'''

/-- NOT IN PRINT; OUR BOOKKEEPING.  **THE TRANSPORTED (α)-CHARGE PER SLOT IS A FACE-WEIGHTED `V_Z`**: with `σ := ((Lc^{j+2})^{d+2})⁻¹` (the Kronecker coarse-leg charge of
`KInvStep Lc (j+1)`) and the exit-face weight `ω_{αβ}(x,z) = 𝟙[x_α % Lc = Lc−1 ∧ z_β % Lc = Lc−1]`, the coarse mm-entries of `G_{j+1} ∘ (α)(ν,y′) ∘ G_{j+1}` have
`HasSum` over `(x′,z′)` equal to `−Lc²·σ²·V^{face}_{αβ}(y′)`, `V^{face}` = `WardResidualRotatedVertexWeighted.hasSum_weighted_rotatedVertex_comb`'s value at `ω = ω_{αβ}`, channel
`(inl α, inl β)`.  (p2 g35's sandwich read-out at `V := (α)(ν,y′)` + leaf-02's Kronecker fold + INTENT 5; `mmRead` then places this in the next level's ff slot.) -/
theorem hasSum_prod_transported_rotatedVertex_comb (hLc : 1 ≤ Lc) {r : Fin (d + 1) → ℕ} (hr : r ∈ box (d + 1) Lc) (cE cVH cΛ : ℝ) (j : ℕ)
    (y : Fin (d + 1) → ℤ) (ν : Fin (d + 1)) (y' : Fin (d + 1) → ℤ) (α β : Fin (d + 1)) :
    HasSum (fun xz : Site (d + 1) × Site (d + 1) =>
        comp (comp (coDressKBmAt (toSite r) Lc (KInvStep (d := d) Lc (j + 1)))
          ((1 / 2 : ℝ) • dM (conjV (coDressKBmAt (toSite r) Lc (KInvStep (d := d) Lc (j + 1)))
            (diagK (((1 : ℝ) / 2) • ∑ v ∈ box (d + 1) Lc, legInd (toSite r) ((Lc : ℤ) • y + toSite v)))) Lc
            (SpureRecAt d Lc (toSite r) cE cVH cΛ (j + 1)) (M1At d Lc (toSite r) cΛ (j + 1)) ν y'))
          (coDressKBmAt (toSite r) Lc (KInvStep (d := d) Lc (j + 1))) ((Lc : ℤ) • xz.1) ((Lc : ℤ) • xz.2) (Sum.inr α) (Sum.inr β))
      (-((Lc : ℝ) ^ 2 * (((((Lc ^ (j + 1 + 1) : ℕ) : ℝ)) ^ (d + 1 + 1))⁻¹) ^ 2 *
        ((1 / 2 : ℝ) *
          ((∑ κ : Fin (d + 1), ∑' u : Site (d + 1),
              colH (coDressKBmAt (toSite r) Lc (KInvStep (d := d) Lc (j + 1))) Lc ν y' κ u
                * ((if y' = y then (1 / 2 : ℝ) else 0) - (if blk Lc u = y then (1 / 2 : ℝ) else 0))
                * ∑' xz : Site (d + 1) × Site (d + 1),
                    (if xz.1 α % (Lc : ℤ) = (Lc : ℤ) - 1 ∧ xz.2 β % (Lc : ℤ) = (Lc : ℤ) - 1 then (1 : ℝ) else 0)
                      * SpureRecAt d Lc (toSite r) cE cVH cΛ (j + 1) κ u xz.1 xz.2 (Sum.inl α) (Sum.inl β))
            + ∑ ρ' : Fin (d + 1), ∑' w : Site (d + 1),
              colM (coDressKBmAt (toSite r) Lc (KInvStep (d := d) Lc (j + 1))) Lc ν y' ρ' w
                * ((if y' = y then (1 / 2 : ℝ) else 0) - (if w = y then (1 / 2 : ℝ) else 0))
                * ∑' xz : Site (d + 1) × Site (d + 1),
                    (if xz.1 α % (Lc : ℤ) = (Lc : ℤ) - 1 ∧ xz.2 β % (Lc : ℤ) = (Lc : ℤ) - 1 then (1 : ℝ) else 0)
                      * M1At d Lc (toSite r) cΛ (j + 1) ρ' w xz.1 xz.2 (Sum.inl α) (Sum.inl β))))) := by
  classical
  obtain ⟨δ, C, hδ, -, hK⟩ := decays_KInvStep (d := d) (Lc := Lc) (j + 1)
  obtain ⟨CV, m, hm, hV⟩ := biLoc_rotatedVertex_comb hLc hr cE cVH cΛ j y ν y'
  -- the sandwich read-out at V := (α)(ν,y′) with the Kronecker charges of `KInvStep Lc (j+1)`
  have h := hasSum_sandwich_readout_coDressKBmAt hLc hr hK hδ hV hm α β
    (cL := fun α κ => -(if κ = α then ((((Lc ^ (j + 1 + 1) : ℕ) : ℝ)) ^ (d + 1 + 1))⁻¹ else 0))
    (cR := fun κ' μ => if κ' = μ then ((((Lc ^ (j + 1 + 1) : ℕ) : ℝ)) ^ (d + 1 + 1))⁻¹ else 0)
    (fun t α κ => hasSum_KInvStep_inr_inl (j + 1) α κ t) (fun t α m => hasSum_KInvStep_mm_left (j + 1) α m t)
    (fun u κ' μ => hasSum_KInvStep_inl_inr (j + 1) κ' μ u) (fun u m μ => hasSum_KInvStep_mm_right (j + 1) m μ u)
  simp only [sum_sum_face_kron] at h
  rw [tsum_neg, tsum_mul_left] at h
  -- the face-restricted pair sum of (α) is its ω-charge for the bounded face weight: INTENT 5 §3
  have hω : ∀ xz : Site (d + 1) × Site (d + 1),
      |(if xz.1 α % (Lc : ℤ) = (Lc : ℤ) - 1 ∧ xz.2 β % (Lc : ℤ) = (Lc : ℤ) - 1 then (1 : ℝ) else 0)| ≤ 1 := fun xz => by
    split_ifs <;> simp
  have hw := hasSum_weighted_rotatedVertex_comb hLc hr cE cVH cΛ j y ν y' (Sum.inl α) (Sum.inl β) hω
  have e : (∑' yw : Site (d + 1) × Site (d + 1),
      (if yw.1 α % (Lc : ℤ) = (Lc : ℤ) - 1 ∧ yw.2 β % (Lc : ℤ) = (Lc : ℤ) - 1 then
        ((1 / 2 : ℝ) • dM (conjV (coDressKBmAt (toSite r) Lc (KInvStep (d := d) Lc (j + 1)))
            (diagK (((1 : ℝ) / 2) • ∑ v ∈ box (d + 1) Lc, legInd (toSite r) ((Lc : ℤ) • y + toSite v)))) Lc
            (SpureRecAt d Lc (toSite r) cE cVH cΛ (j + 1)) (M1At d Lc (toSite r) cΛ (j + 1)) ν y') yw.1 yw.2 (Sum.inl α) (Sum.inl β) else 0))
      = _ := (hw.congr_fun fun yw => by rw [boole_mul]).tsum_eq
  rw [e] at h
  exact h

/-! ## §2 The zeroth and first slot-moments of the transported (α)-charge -/

omit [NeZero Lc] in
/-- [folklore] The exit-face weight is `Lc`-PERIODIC (simultaneous block translations do not move residues). -/
theorem faceWeight_periodic (α β : Fin (d + 1)) (s : Site (d + 1)) (xz : Site (d + 1) × Site (d + 1)) :
    (if (xz.1 + (Lc : ℤ) • s) α % (Lc : ℤ) = (Lc : ℤ) - 1 ∧ (xz.2 + (Lc : ℤ) • s) β % (Lc : ℤ) = (Lc : ℤ) - 1 then (1 : ℝ) else 0) =
      (if xz.1 α % (Lc : ℤ) = (Lc : ℤ) - 1 ∧ xz.2 β % (Lc : ℤ) = (Lc : ℤ) - 1 then (1 : ℝ) else 0) := by
  have e1 : (xz.1 + (Lc : ℤ) • s) α % (Lc : ℤ) = xz.1 α % (Lc : ℤ) := by
    rw [Pi.add_apply, Pi.smul_apply, smul_eq_mul, Int.add_mul_emod_self_left]
  have e2 : (xz.2 + (Lc : ℤ) • s) β % (Lc : ℤ) = xz.2 β % (Lc : ℤ) := by
    rw [Pi.add_apply, Pi.smul_apply, smul_eq_mul, Int.add_mul_emod_self_left]
  rw [e1, e2]

/-- NOT IN PRINT; OUR BOOKKEEPING.  **THE ZEROTH SLOT-MOMENT OF THE TRANSPORTED (α)-CHARGE VANISHES** (E15 (iii)∕R14 (1): `M0(α) ≈ 3e-12` on the engine — here for the
literal, every level, label, slot direction, channel, in-block root): `HasSum (y′ ↦ [the value of §1 at slot (ν,y′)]) 0` — INTENT 5's `hasSum_totalCharge_weighted_comb` at the
(periodic, bounded) exit-face weight, times `−Lc²σ²`. -/
theorem hasSum_transported_totalCharge_comb (hLc : 1 ≤ Lc) {r : Fin (d + 1) → ℕ} (hr : r ∈ box (d + 1) Lc) (cE cVH cΛ : ℝ) (j : ℕ)
    (y : Fin (d + 1) → ℤ) (ν : Fin (d + 1)) (α β : Fin (d + 1)) :
    HasSum (fun y' : Site (d + 1) =>
      -((Lc : ℝ) ^ 2 * (((((Lc ^ (j + 1 + 1) : ℕ) : ℝ)) ^ (d + 1 + 1))⁻¹) ^ 2 *
        ((1 / 2 : ℝ) *
          ((∑ κ : Fin (d + 1), ∑' u : Site (d + 1),
              colH (coDressKBmAt (toSite r) Lc (KInvStep (d := d) Lc (j + 1))) Lc ν y' κ u
                * ((if y' = y then (1 / 2 : ℝ) else 0) - (if blk Lc u = y then (1 / 2 : ℝ) else 0))
                * ∑' xz : Site (d + 1) × Site (d + 1),
                    (if xz.1 α % (Lc : ℤ) = (Lc : ℤ) - 1 ∧ xz.2 β % (Lc : ℤ) = (Lc : ℤ) - 1 then (1 : ℝ) else 0)
                      * SpureRecAt d Lc (toSite r) cE cVH cΛ (j + 1) κ u xz.1 xz.2 (Sum.inl α) (Sum.inl β))
            + ∑ ρ' : Fin (d + 1), ∑' w : Site (d + 1),
              colM (coDressKBmAt (toSite r) Lc (KInvStep (d := d) Lc (j + 1))) Lc ν y' ρ' w
                * ((if y' = y then (1 / 2 : ℝ) else 0) - (if w = y then (1 / 2 : ℝ) else 0))
                * ∑' xz : Site (d + 1) × Site (d + 1),
                    (if xz.1 α % (Lc : ℤ) = (Lc : ℤ) - 1 ∧ xz.2 β % (Lc : ℤ) = (Lc : ℤ) - 1 then (1 : ℝ) else 0)
                      * M1At d Lc (toSite r) cΛ (j + 1) ρ' w xz.1 xz.2 (Sum.inl α) (Sum.inl β))))) 0 := by
  classical
  have hω : ∀ xz : Site (d + 1) × Site (d + 1),
      |(if xz.1 α % (Lc : ℤ) = (Lc : ℤ) - 1 ∧ xz.2 β % (Lc : ℤ) = (Lc : ℤ) - 1 then (1 : ℝ) else 0)| ≤ 1 := fun xz => by
    split_ifs <;> simp
  have h := (hasSum_totalCharge_weighted_comb hLc hr cE cVH cΛ j y ν (Sum.inl α) (Sum.inl β) hω
    (fun s xz => faceWeight_periodic α β s xz)).mul_left
    (-((Lc : ℝ) ^ 2 * (((((Lc ^ (j + 1 + 1) : ℕ) : ℝ)) ^ (d + 1 + 1))⁻¹) ^ 2))
  rw [mul_zero] at h
  refine h.congr_fun fun y' => ?_
  ring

'''

All lines of the records above that contain the word "channel" are to be copied out.

# [RESPONSE TO THIS EXERCISE]
`HasSum` over `(x′,z′)` equal to `−Lc²·σ²·V^{face}_{αβ}(y′)`, `V^{face}` = `WardResidualRotatedVertexWeighted.hasSum_weighted_rotatedVertex_comb`'s value at `ω = ω_{αβ}`, channel
literal, every level, label, slot direction, channel, in-block root): `HasSum (y′ ↦ [the value of §1 at slot (ν,y′)]) 0` — INTENT 5's `hasSum_totalCharge_weighted_comb` at the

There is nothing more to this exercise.